Independientemente de los resultados electorales que arrojen las ánforas hoy, es claro que el mutante escenario internacional –y particularmente el latinoamericano- ha registrado significativas variantes en la última etapa.
Más allá de los sueños de “aldea grande” que alberga el poder la Casa Blanca, se ha ido afirmando la idea que los Estados constituidos al sur del río Bravo, son realmente eso: Estados, que reivindican valores y principios, y para los que la independencia y la soberanía no son meras expresiones verbales.
Esa idea ha ido alimentando también lo que se ha dado en llamar el Proceso Emancipador Latinoamericano el mismo que, al cumplirse los 200 años del fin del yugo ibérico, alienta una ruta distinta a los países de habla hispana.
Antes de 1959 –vale decir antes que la guerrilla de Fidel asumiera el poder en la Mayor de las Antillas- América Latina era poco menos que el granero en el que se guardaban las riquezas que las grandes corporaciones usaban para sustentar su vigencia en distintos confines del planeta.

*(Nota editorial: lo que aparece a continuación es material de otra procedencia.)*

import Mathlib
import Literature.MathematicalPhysics.QuantumFieldTheory.Balaban1983to89.LatticeFieldCalculus

/-!
# `BalabanImbrieJaffe1984to88.BIJ85AxialPropagator411` — T. Bałaban, J. Imbrie, A. Jaffe, *Renormalization of the Higgs
model: minimizers, propagators and the stability of mean field theory*, Commun. Math. Phys. **97** (1985) 299–329
[BalabanImbrieJaffe1985]: Sect. 4.1 p. 309 — the axial gauge propagator `G_{k,Ax}` (4.1.1) and the k-scale axial gauge
`δ_{k,Ax}` (4.1.2), typed; the Gaussian identity behind (4.1.1) PROVED

statement-level skeleton of published theorems with citation tags; proofs where landed; nothing here is a claim about the Yang–Mills mass gap

PDF held: `paper:balaban1985-cmp97-bij-higgs-minimizers` (journal page = PDF page + 298); p. 309 [PDF 11] read on the render
`run/shared/lean/pub/pub-balaban/t4/b2b-balaban-t4-lit2/renders/bij1985/1985-cmp97-bij-higgs-minimizers-p011-x2.png`.

THE PRINTED TEXT (p. 309, verbatim).  *"4.1. The Axial Gauge Propagator and Minimizer.  We require an axial gauge propagator
to express the effective action. Define G_{k,Ax} by the functional integral
exp(½⟨J, G_{k,Ax}J⟩) = Z_{k,Ax}^{−1} ∫𝒟A δ(Q_kA) δ_{k,Ax}(A) exp(−½‖∂A‖² + ⟨A, J⟩). (4.1.1)
Here the normalization factor Z_{k,Ax} can be computed by setting J = 0. The averaging operator Q_k is the k-fold composition of
the 1-step averaging operators Q for bond variables, Q_k = (Q)^k. It follows that Q_k is given by the formula (2.13), where L is
replaced by L^k. Finally, the axial gauge is fixed by the delta function δ_{k,Ax}(A) ≡ Π_{j=0}^{k−1} δ_{Ax}(Q_jA). (4.1.2) The j^th
factor in the product acts on the L^jη = L^{j−k} lattice. It sets bond field averages Q_jA to zero on contours Γ_{yx} defined in
the L^jη lattice in the same way that the axial gauge was fixed in Sect. 3 on contours in the unit lattice.  The reader may
wonder whether ∂ has zero modes on the subspace of gauge fields satisfying Q_kA = 0 and satisfying the axial gauge condition.
Such zero modes do not occur, and as a consequence the integral (4.1.1) is convergent also for noncompact gauge fields. …
The propagator G_{k,Ax} itself is the second moment of the measure exp(−½‖∂A‖²), restricted to the space of gauge fields
which satisfy the k^th axial gauge condition and condition on the k^th average fields vanishing. We do not know a simple
operator theoretic definition of G_{k,Ax}, and we generally establish the properties of the propagator by appealing to the
definition (4.1.1)."*

WHAT IS TYPED / PROVED (SKELETON row `C1.Eq4.1.1-4.1.2`, lit-balaban HOME `run/shared/lean/pub/lit-balaban/`; seat p09, lead
re-point G.5-22; unit `lit-balaban-p09`).
* §1 — the finite-dimensional Gaussian fact that (4.1.1) rests on, PROVED for an arbitrary real finite-dimensional inner
  product space `W` ("the space of gauge fields which satisfy the k-th axial gauge condition and Q_kA = 0") and a linear map
  `S : W → F` (∂ restricted to it): with `formOp S = S*S` and `formInv S = (S*S)⁻¹` (`Ring.inverse`),
  `∫_W e^{−½‖Sw‖² + ⟨w,b⟩} dw = e^{½⟨b,(S*S)⁻¹b⟩} ∫_W e^{−½‖Sw‖²} dw` whenever S has no zero modes (`gaussian_source`:
  completing the square + translation invariance of the volume), and then `0 < ∫_W e^{−½‖Sw‖²} < ∞`
  (`partition_integrable`, `partition_pos`: *"the integral (4.1.1) is convergent also for noncompact gauge fields"*).
* §2 — **(4.1.1)** for a constraint subspace `V` of the η-bond fields `E` and the curl `D : E → F`: the partition function
  `Z V D` (*"computed by setting J = 0"*), the generating function `gen V D J`, the printed DEFINING PROPERTY
  `IsAxialPropagator V D G :⟺ ∀ J, exp(½⟨J,GJ⟩) = Z⁻¹·gen(J)` (verbatim (4.1.1)), and an operator-theoretic formula for the
  second moment, `axialPropagator V D = ι_V (ι_V* D*D ι_V)⁻¹ ι_V*`, which SATISFIES (4.1.1) when D has no zero modes on V
  (`isAxialPropagator_axialPropagator`); (4.1.1) determines the quadratic form of G (`quadForm_eq_of_isAxialPropagator`).
* §3 — **(4.1.2)** on the series' V1 lattice calculus `…Balaban1983to89.LatticeFieldCalculus` (tori `Setup.Site P j`, bond
  fields `VecField P j V`, one-step average `bondAvg` = Q of (2.13) = [Balaban1984PropagatorsI] (1.11), k-fold `bondAvgIter`
  = Q_k, axial gauge `IsAxial` = (3.4) of this paper = [Balaban1984PropagatorsI] (1.10)): `deltaAx k A :⟺ ∀ j < k,
  IsAxial (Q_j A)`, with the PRODUCT/RESTRICTION identities `deltaAx_zero`, `deltaAx_succ` (δ_{k+1,Ax} = δ_{k,Ax}·δ_{Ax}(Q_k·)),
  `deltaAx_one` (with Q_{k+1} = Q∘Q_k, *"Q_k = (Q)^k"* = the tree's `B5Eq120IterProof.bondAvgIter_succ`), and the support of `δ(Q_kA)δ_{k,Ax}(A)` as a LINEAR
  SUBSPACE `constraint411 k : Submodule ℝ (VecField P 0 V)` (linearity of Q, Q_k and of the contour functionals A(Γ_{y,x}),
  proved here: `bondAvg_add/smul`, `stairSum_add/smul`, …).
* §4 — **(4.1.1) ON THE TORUS**: §2 instantiated with `E` = the η-bond fields `VecField P 0 ℝ` (as the Euclidean space
  `BondSpace P`, identification `toE`), the printed pairing `⟨A, J⟩ = Σ_b η^d A_b J_b` = `LatticeFieldCalculus.bondPairing w`
  (`w = η^d`), `½‖∂A‖²` = `LatticeFieldCalculus.curlAction w c` (`c = η⁻¹` inside `∂`; `curlOp`, `half_norm_curlOp_sq`),
  `V` = `constraint411 k` (`V411`): the torus propagator `torusPropagator w c k` and **`eq411_torus`** — (4.1.1) verbatim,
  `exp(½⟨J, G_{k,Ax}J⟩) = Z_{k,Ax}⁻¹ ∫_{Q_kA=0, δ_{k,Ax}(A)} exp(−½‖∂A‖² + ⟨A,J⟩) dA` for every J, and `Z_{k,Ax} > 0`
  (`Z_torus`), GIVEN the p. 309 no-zero-modes claim as the hypothesis `hD` (∂A = 0 ∧ Q_kA = 0 ∧ δ_{k,Ax}(A) ⇒ A = 0).
NOT DONE HERE.  The no-zero-modes INPUT `hD` is the p. 309 claim, kernel-proved for k = 1 on the corner-block carriers of ℤ^d
by `…BIJ85NoZeroModes309Proof.noZeroModes_k1` (seat p33, reserve R4, p243150) and left open for k > 1 in print (*"we leave
out the details"*); it is carried as a hypothesis, not re-proved, on the torus carriers (centred blocks of `Setup`).
(4.1.3)–(4.1.5) stay on the carrier `BIJ85Sect4Statements.GaugeRG`.
Convention flag inherited from `LatticeFieldCalculus.IsAxial` (CENTRED blocks of `Setup`; BIJ anchors blocks at the corner,
(2.4)) — DIVERGENCE F3 of the pub-balaban cell, no adjudication here.
-/

namespace Literature.MathematicalPhysics.QuantumFieldTheory.BalabanImbrieJaffe1984to88.BIJ85AxialPropagator411
/-
COR-CM (cell pub-hodgecm2, stage 2 of the Hodge ladder) — count-neutral KERNEL CENSUS TRANSPORT «the MARKMAN COLUMN», degree 12, type
`D₆` (`DihedralGroup 6`, `c = r 3`) — CLOSED automorphism form on Markman's fourfold theorem (seat prover-pub-hodgecm2-b23-g34-0, binder prover b23, gen 34; own lane DEG12-MARKMAN-TRANSPORT,
HOME/LIT-CLAIMS.md l.1451, HOME/INBOX.md l.5632; seat b07's ORBIT-COUNT v2 §7.3/§7.4 offer by adjacency; sequel of
`Census/DuodecicFaceTransportDihedral.lean` (b23) on seat b09's DECIC-MARKMAN pattern `Census/DecicFaceTransportOfMarkman.lean`, generic part
`CorCM/FaceCensusMarkmanColumn.lean`).  Theorems only; no definition, no named fact, nothing asserted; the census data `Γ` of
`Census/DuodecicFaceGeneratorsDihedral.lean` BY NAME; `Interfaces.lean` (C1), every E term, `B01/*`, `Transposition/*` untouched.
HONEST FRAMING (COORDINATOR RULING — HODGE FRAMING CORRECTION, 2026-08-21T11:55:35Z): `HC_CM` is NOT proved, here or anywhere in the
tree; nothing here produces a period or proves a case of the Hodge conjecture.
T5 (coordinator ruling 15:33:56Z (3)): binder set of the headline = b23's landed `…_duodecicDihedral_aut` set {dictionary (σ₀, ε, hε, c, hc, hεc), face
descriptions, face periods} MINUS 4 face period(s) PLUS {`Markman2025_weilClasses_algebraic_abelianFourfold` (the cell's standing named fact,
E. Markman, UNREFEREED)}; the type data and `hHC` binders of the GalT-form transport are DISCHARGED here by seat b09's
`DuodecicMarkmanFamilies.exists_families_d6` (consumed BY NAME); no `¬` theorem in the tree against any binder; no contradiction derivable;
checker: self (prover-pub-hodgecm2-b23-g34-0), 2026-08-21.
-/
import Summits.HodgeConjecture.CorCM.Census.DuodecicFaceTransportDihedralOfMarkman
import Summits.HodgeConjecture.CorCM.DuodecicMarkmanFamilies
import HarnessLib

/-!
# Degree 12, type `D₆` (`DihedralGroup 6`, `c = r 3`): 4 face periods + Markman's FOURFOLD theorem close the slice (automorphism form, CLOSED)

The last file of the lane: composition BY NAME of the census transport with the Markman column
(`Census/DuodecicFaceTransportDihedralOfMarkman.lean`: 4 face periods + `HodgeConjectureFor` of 4 tree product(s) `cmProdAV K h₃ 1 ![E, T]` for
code-read types) with seat b09's `CorCM/DuodecicMarkmanFamilies.lean` (`DuodecicMarkmanFamilies.exists_families_d6`: under the automorphism
dictionary the code-read types EXIST and those products satisfy the Hodge conjecture GIVEN ONLY `Markman2025_weilClasses_algebraic_abelianFourfold`
— `E = Ψ^K`, `T = Φ^K` for types of the subfields `K^H` read off the codes, seat b09's `CorCM/FaceCensusInducedTypes.lean`, and seat b07's
`InducedCurveThreefold.hodgeConjectureFor_cmProdAV_inducedCMType_pair_of_markman`).  The families:

* `![E₀, T₁]` reading `(2730, 952)` — the type of `K` induced from the type `{σ̄₀|_{k₀}}` of the imaginary quadratic subfield `k₀ = K^{⟨r², s⟩}` (mask `2730` = complement of `Gal(K/k₀) = {0,2,4,6,8,10}`); induced from the sextic CM subfield `L₀ = K^{⟨s⟩}` (left cosets `r³⟨s⟩ ∪ r⁴⟨s⟩ ∪ r⁵⟨s⟩`, mask `952`; a threefold type NOT induced from `k₀`)
* `![E₀, T₂]` reading `(2730, 3598)` — the type of `K` induced from the type `{σ̄₀|_{k₀}}` of the imaginary quadratic subfield `k₀ = K^{⟨r², s⟩}` (mask `2730` = complement of `Gal(K/k₀) = {0,2,4,6,8,10}`); induced from `L₀ = K^{⟨s⟩}` (`r⟨s⟩ ∪ r²⟨s⟩ ∪ r³⟨s⟩`, mask `3598`)
* `![E₁, T₃]` reading `(1386, 924)` — the type induced from `{σ̄₀|_{k₁}}`, `k₁ = K^{⟨r², sr⟩}` (mask `1386` = complement of `{0,2,4,7,9,11}`); induced from `L₅ = K^{⟨sr⁵⟩}` (`r²⟨sr⁵⟩ ∪ r³⟨sr⁵⟩ ∪ r⁴⟨sr⁵⟩`, mask `924`; NOT induced from `k₁`)
* `![E₁, T₄]` reading `(1386, 1806)` — the type induced from `{σ̄₀|_{k₁}}`, `k₁ = K^{⟨r², sr⟩}` (mask `1386` = complement of `{0,2,4,7,9,11}`); induced from `L₅ = K^{⟨sr⁵⟩}` (`r⟨sr⁵⟩ ∪ r²⟨sr⁵⟩ ∪ r³⟨sr⁵⟩`, mask `1806`)

HEADLINES: `…_duodecicDihedral_of_markman_aut` — for a Galois CM field `K` with the AUTOMORPHISM dictionary of this type (`σ₀`,
`ε : Aut(K) ≃ Fin 12` multiplicative for b30's table, `c` the conjugation at `σ₀` with `ε c = 3`) and 4 faces described through `ε` as
`(455;9,18)`, `(455;9,36)`, `(455;9,1152)`, `(469;9,36)`:

  ONE period witness on each of these 4 faces ∧ Markman's fourfold theorem
    ⟹ the Hodge conjecture, in every codimension, for every complex abelian variety dominated by a finite product of abelian varieties
      realising CM types of CM fields embeddable in `K`;

and, in `Census/DuodecicFaceTransportDihedralOfMarkmanMulEquiv.lean`, `…_duodecicDihedral_of_markman_mulEquiv` — the same from
`e : Gal(K/ℚ) ≃* DihedralGroup 6` (seat b23 gen 33's intrinsic dictionary).  Seat b23's landed `…_duodecicDihedral_aut` / `…_mulEquiv` need 8 face periods and no named fact.  `HC_CM` is NOT proved; no period is produced here.

References: [cite: Markman2025SurveySecant, Thm. 1.2]; [cite: Pohlmann1968, Thm. 1]; [cite: Milne1999LefschetzClasses, Thm. 3.2 and Cor. 4.5];
[cite: Shimura1998, §6.2 Theorem 3, §6.1 Corollary of Theorem 2 (pp. 41–43), §8.2 Prop. 26]; [cite: MumfordAV1970, §19 Thm. 1 and p. 169].
-/

noncomputable section

open CategoryTheory NumberField NumberField.ComplexEmbedding
open Literature.AlgebraicGeometry Literature.AlgebraicGeometry.Motives Literature.AlgebraicGeometry.HodgeTheory
open Literature.AlgebraicGeometry.ComplexMultiplication Literature.AlgebraicGeometry.Milne1999
open Literature.NumberTheory.Automorphic Literature.NumberTheory.Automorphic.PicardCM
open Literature.NumberTheory.ComplexMultiplication.CMTypeOps
open Summit.HodgeConjecture.CorCM.Prior.AllgGroup.RfwfAllgGroup
open Summit.HodgeConjecture.CorCM.Census.FaceSquaresModel
open Summit.HodgeConjecture.CorCM.Census.DuodecicFaceGeneratorsDihedral (Γ)
open Summit.HodgeConjecture.CorCM.FaceCensus
open Summit.HodgeConjecture.CorCM.Domination

namespace Summit.HodgeConjecture.CorCM.DuodecicFaceTransport.DihedralMarkman

/-- **FIELD CLOSURE, type `D₆` (`DihedralGroup 6`, `c = r 3`) — 4 face periods + Markman's fourfold theorem, from AUTOMORPHISM data (CLOSED headline).**
`K` a Galois CM field, `σ₀` a base embedding, `ε : Aut(K) ≃ Fin 12` multiplicative for b30's table, `c` the automorphism inducing complex
conjugation at `σ₀` with `ε c = 3`; faces `R₁`, `R₂`, `R₄`, `R₈` of `K` described through `ε` as `(455;9,18)`, `(455;9,36)`, `(455;9,1152)`, `(469;9,36)`
(`σ₀ ∘ g ∈ Rᵢ.Φ ↔ ε g ∈` type mask; place representatives `σ₀ ∘ g_p`, `σ₀ ∘ g_q` with the listed place masks).  ONE period witness for each of
these 4 faces on the universe of record together with Markman's fourfold theorem implies the Hodge conjecture, in every codimension, for
every complex abelian variety dominated by a finite product of abelian varieties realising CM types of CM fields embeddable in `K`.  NO other
hypothesis: the code-read types and their Markman inputs come from `DuodecicMarkmanFamilies.exists_families_d6` (seat b09).  (FRAMING: conditional on
these 4 face periods — instances of the crux — and on Markman's UNREFEREED theorem; seat b23's `…_duodecicDihedral_aut` needs 8 periods;
`HC_CM` is not proved.) [cite: Markman2025SurveySecant, Thm. 1.2] [cite: Shimura1998, §6.2 Theorem 3 and §6.1 Corollary of Theorem 2 (pp. 41–43)]
[cite: Pohlmann1968, Thm. 1] [cite: Milne1999LefschetzClasses, Thm. 3.2 and Cor. 4.5] [cite: MumfordAV1970, §19 Thm. 1 and p. 169] -/
theorem hodgeConjectureFor_of_avDominatedBy_isProductOf_of_facePeriods_duodecicDihedral_of_markman_aut
    (hW4 : Markman2025_weilClasses_algebraic_abelianFourfold) (K : CMField) [IsGalois ℚ K]
    (σ₀ : (K : Type) →+* ℂ) (ε : ((K : Type) ≃ₐ[ℚ] (K : Type)) ≃ Fin 12) (hε : ∀ g h : ((K : Type) ≃ₐ[ℚ] (K : Type)), ε (g * h) = Γ.mul (ε g) (ε h))
    (c : ((K : Type) ≃ₐ[ℚ] (K : Type))) (hc : σ₀.comp (c : (K : Type) →+* (K : Type)) = conjugate σ₀) (hεc : ε c = Γ.conj)
    (R₁ R₂ R₄ R₈ : Face K) (g₁ g₁' : ((K : Type) ≃ₐ[ℚ] (K : Type))) (g₂ g₂' : ((K : Type) ≃ₐ[ℚ] (K : Type))) (g₄ g₄' : ((K : Type) ≃ₐ[ℚ] (K : Type))) (g₈ g₈' : ((K : Type) ≃ₐ[ℚ] (K : Type)))
    (hΦ₁ : ∀ g : ((K : Type) ≃ₐ[ℚ] (K : Type)),
      σ₀.comp (g : (K : Type) →+* (K : Type)) ∈ R₁.Φ.1 ↔ mem (ε g) 455 = true)
    (hp₁ : R₁.p = σ₀.comp (g₁ : (K : Type) →+* (K : Type))) (hp₁' : Γ.placeMask (ε g₁) = 9)
    (hq₁ : R₁.p' = σ₀.comp (g₁' : (K : Type) →+* (K : Type))) (hq₁' : Γ.placeMask (ε g₁') = 18)
    (hΦ₂ : ∀ g : ((K : Type) ≃ₐ[ℚ] (K : Type)),
      σ₀.comp (g : (K : Type) →+* (K : Type)) ∈ R₂.Φ.1 ↔ mem (ε g) 455 = true)
    (hp₂ : R₂.p = σ₀.comp (g₂ : (K : Type) →+* (K : Type))) (hp₂' : Γ.placeMask (ε g₂) = 9)
    (hq₂ : R₂.p' = σ₀.comp (g₂' : (K : Type) →+* (K : Type))) (hq₂' : Γ.placeMask (ε g₂') = 36)
    (hΦ₄ : ∀ g : ((K : Type) ≃ₐ[ℚ] (K : Type)),
      σ₀.comp (g : (K : Type) →+* (K : Type)) ∈ R₄.Φ.1 ↔ mem (ε g) 455 = true)
    (hp₄ : R₄.p = σ₀.comp (g₄ : (K : Type) →+* (K : Type))) (hp₄' : Γ.placeMask (ε g₄) = 9)
    (hq₄ : R₄.p' = σ₀.comp (g₄' : (K : Type) →+* (K : Type))) (hq₄' : Γ.placeMask (ε g₄') = 1152)
    (hΦ₈ : ∀ g : ((K : Type) ≃ₐ[ℚ] (K : Type)),
      σ₀.comp (g : (K : Type) →+* (K : Type)) ∈ R₈.Φ.1 ↔ mem (ε g) 469 = true)
    (hp₈ : R₈.p = σ₀.comp (g₈ : (K : Type) →+* (K : Type))) (hp₈' : Γ.placeMask (ε g₈) = 9)
    (hq₈ : R₈.p' = σ₀.comp (g₈' : (K : Type) →+* (K : Type))) (hq₈' : Γ.placeMask (ε g₈') = 36)
    (h₁ : ∃ ι₁ : K →+* ℂ, R₁.Admissible ι₁ ∧ ∃ (V : HermSpace3 K ι₁) (σ : K →+* ℂ),
      (Model.picardCMUniverse exists_isReal_hodgeModel_holds hodgePQ_independent_of_hodgeModel_holds
        BallQuotient.ballQuotientUniformised_holds cmAbelianVarietyRealised_holds).PeriodNV ι₁ V K R₁.psi σ)
    (h₂ : ∃ ι₁ : K →+* ℂ, R₂.Admissible ι₁ ∧ ∃ (V : HermSpace3 K ι₁) (σ : K →+* ℂ),
      (Model.picardCMUniverse exists_isReal_hodgeModel_holds hodgePQ_independent_of_hodgeModel_holds
        BallQuotient.ballQuotientUniformised_holds cmAbelianVarietyRealised_holds).PeriodNV ι₁ V K R₂.psi σ)
    (h₄ : ∃ ι₁ : K →+* ℂ, R₄.Admissible ι₁ ∧ ∃ (V : HermSpace3 K ι₁) (σ : K →+* ℂ),
      (Model.picardCMUniverse exists_isReal_hodgeModel_holds hodgePQ_independent_of_hodgeModel_holds
        BallQuotient.ballQuotientUniformised_holds cmAbelianVarietyRealised_holds).PeriodNV ι₁ V K R₄.psi σ)
    (h₈ : ∃ ι₁ : K →+* ℂ, R₈.Admissible ι₁ ∧ ∃ (V : HermSpace3 K ι₁) (σ : K →+* ℂ),
      (Model.picardCMUniverse exists_isReal_hodgeModel_holds hodgePQ_independent_of_hodgeModel_holds
        BallQuotient.ballQuotientUniformised_holds cmAbelianVarietyRealised_holds).PeriodNV ι₁ V K R₈.psi σ)
    {P A : AbelianVariety ℂ} (hP : AbelianVariety.IsProductOf (fun B : AbelianVariety ℂ =>
      ∃ (E : Type) (_ : Field E) (_ : NumberField E) (_ : IsCMField E) (_ : E →+* (K : Type)) (Φ : CMType E)
        (ι : 𝓞 E →+* End B) (θ : E →+* Module.End ℂ (complexBetti B.X 1)),
        IsCMTypeRealisation Φ B ι θ) P)
    (hA : AVDominatedBy A P) : HodgeConjectureFor A.dim A.X := by
  obtain ⟨e, hmul, he⟩ := exists_enum_of_autEnum Γ σ₀ ε hε
  have hconj : e conjT = Γ.conj := by rw [conjT_eq_translate σ₀, ← hc, he, hεc]
  obtain ⟨E₀, E₁, T₁, T₂, T₃, T₄, hE₀, hE₁, hT₁, hT₂, hT₃, hT₄, hHC₁, hHC₂, hHC₃, hHC₄⟩ :=
    DuodecicMarkmanFamilies.exists_families_d6 hW4 σ₀ ε hε c hc hεc
  exact hodgeConjectureFor_of_avDominatedBy_isProductOf_of_facePeriods_of_hodgeConjectureFor_duodecicDihedral K e hmul hconj σ₀ R₁ R₂ R₄ R₈
    (reads_of_autEnum Γ e σ₀ ε he R₁ hΦ₁ hp₁ hp₁' hq₁ hq₁')
    (reads_of_autEnum Γ e σ₀ ε he R₂ hΦ₂ hp₂ hp₂' hq₂ hq₂')
    (reads_of_autEnum Γ e σ₀ ε he R₄ hΦ₄ hp₄ hp₄' hq₄ hq₄')
    (reads_of_autEnum Γ e σ₀ ε he R₈ hΦ₈ hp₈ hp₈' hq₈ hq₈')
    E₀ E₁ T₁ T₂ T₃ T₄
    (reads_galT_of_reads_aut ε σ₀ he hE₀)
    (reads_galT_of_reads_aut ε σ₀ he hE₁)
    (reads_galT_of_reads_aut ε σ₀ he hT₁)
    (reads_galT_of_reads_aut ε σ₀ he hT₂)
    (reads_galT_of_reads_aut ε σ₀ he hT₃)
    (reads_galT_of_reads_aut ε σ₀ he hT₄)
    hHC₁ hHC₂ hHC₃ hHC₄
    h₁ h₂ h₄ h₈ hP hA

end Summit.HodgeConjecture.CorCM.DuodecicFaceTransport.DihedralMarkman

end
import Summits.AtomisticToContinuum.Crystallization.Theorems.FrustratedLawDichotomyStrainedPatchHomEntryLeafHTA2QCellG77SV2

/-!
# v3 T0 CELL `cG77S × wG77S` (0.775 t_b, SEVEN-coarse: 2⁻¹⁰ on (0,0),(1,1), 2⁻⁹ else (k₆ = 4)), part 3: far sum, FOUR inner hull leaves (ξ₀, ξ₁ split once each), END TO END in the v3 currency
# (27623 `(H) HomFloor (1/625)`, hcp half; hand-1 g38; T0 cell under critic row 1437 (E) «T0 ≤ 500 core-h RELEASED (anchors + ≤ 40 cells)»; payloads from hand-1 g37 probes `G77P7` a/b/c + hand-1 g38 probe `M38` (kernel-exact `rem3LJS`))

Kernel facts + assembly; 0 sorry; standard axioms.  `--supports stmt-AtomisticToContinuum-27623`.
-/

namespace Summit.AtomisticToContinuum.Crystallization.Theorems.FrustratedLawDichotomyStrainedPatchHomEntryLeafHT

open Literature.Analysis.ValidatedNumerics.Numerics
open Summit.AtomisticToContinuum.Crystallization.Theorems.FrustratedLawDichotomyStrainedPatchHomCertTree (CertTree treeOK)
open Summit.AtomisticToContinuum.Crystallization.Theorems.FrustratedLawDichotomyStrainedPatchHomEntryTable (muRec)
open Summit.AtomisticToContinuum.Crystallization.Theorems.FrustratedLawDichotomyStrainedPatchHomEntryFitHcpCentred (entryLeafOKHQDCRS)
open Summit.AtomisticToContinuum.Crystallization.Theorems.FrustratedLawDichotomyStrainedPatchHomSlopeLJ
open Summit.AtomisticToContinuum.Crystallization.Theorems.FrustratedLawDichotomyStrainedPatchHomSlopeLJAffine
open Summit.AtomisticToContinuum.Crystallization.Theorems.FrustratedLawDichotomyStrainedPatchHomSlopeLJAffine2Kit
open Summit.AtomisticToContinuum.Crystallization.Theorems.FrustratedLawDichotomyStrainedPatchHomSlopeLJAffine2KitS (rem3LJS)

/-- Inner tree: split ξ₀ once, then ξ₁ once (4 leaves). -/
def t4_G77S : CertTree ((Fin 3 × Fin 3) ⊕ Fin 3) :=
  .split (Sum.inr 0) (.split (Sum.inr 1) .leaf .leaf) (.split (Sum.inr 1) .leaf .leaf)

set_option maxRecDepth 100000 in
set_option maxHeartbeats 4000000 in
/-- ★ KERNEL: `GnG77SV + far₁ + far₂ ≤ pG77SV.Gs`. -/
theorem farG77SV : GnG77SV + htGsNA cG77S wG77S JG77S (htFar1U cG77S wG77S) + htGsNA cG77S wG77S JG77S (htFar2U cG77S wG77S) ≤ pG77SV.Gs := by
  decide +kernel

/-- ★★★ The sharp-remainder certificate side of the cell holds. [assembly] -/
theorem htCertSideA2QS_G77SV : htCertSideA2QS pG77SV QG77S GnG77SV JG77S cG77S wG77S = true :=
  htCertSideA2QS_of_parts restG77SV qG77S_0 qG77S_1 qG77S_2 linG77SV farG77SV

set_option maxRecDepth 100000 in
set_option maxHeartbeats 4000000 in
/-- ★ KERNEL: FOUR inner hull leaves (ξ₀, ξ₁ split once each) of the squared-test inner verdict close the confined box `htWr pG77SV`. -/
theorem treeA2QS_G77SV : treeOK (hullInner (entryLeafOKHQDCRS muRec qX90c) JG77S cG77S) t4_G77S cG77S (htWr pG77SV cG77S wG77S) = true := by
  decide +kernel

/-- ★★★ **THE CELL CLOSES END TO END IN THE v3 CURRENCY.** [assembly] -/
theorem entryLeafOKHT4A2QSQDCRS_G77SV : entryLeafOKHT4A2QSQDCRS muRec qX90c pG77SV QG77S GnG77SV JG77S t4_G77S cG77S wG77S = true :=
  entryLeafOKHT4A2QSQDCRS_of_parts htCertSideA2QS_G77SV treeA2QS_G77SV

/-- ★ … hence the cell is a one-leaf ∃-tree of the production verdict v3 `entryLeafOKHT4A2QQDCRS3 muRec`. [formal bookkeeping] -/
theorem okS3_G77S : ∃ t : CertTree ((Fin 3 × Fin 3) ⊕ Fin 3), treeOK (entryLeafOKHT4A2QQDCRS3 muRec) t cG77S wG77S = true :=
  exists_tree_HT4A2QQDCRS3_of_certS3 entryLeafOKHT4A2QSQDCRS_G77SV

end Summit.AtomisticToContinuum.Crystallization.Theorems.FrustratedLawDichotomyStrainedPatchHomEntryLeafHT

A partir de enero de ese año, cambió la historia. Eran los años del “monroísmo” y del Ministerio de Colonias -la OEA-, que tenía maniatados a pueblos y a gobiernos. América Latina es hoy un turbulento campo de batalla en el que los pueblos libran duras luchas contra sus opresores.
Ellas tuvieron su antecedente en las acciones de Pancho Villa y Emiliano Zapata; pero se perfilaron mejor después de la Sierra Maestra, y en los surcos que abrieron en terreno continental los Sandinistas, en Nicaragua, y otros movimientos.
Ahora -y en eso tienen razón los sesudos editorialistas de los diarios más reaccionarios- el centro de la contienda se ubica en la lucha entre quienes quieren perpetuar el pasado de oprobio y los que buscan camino nuevo, liberador, y de más amplia convocatoria.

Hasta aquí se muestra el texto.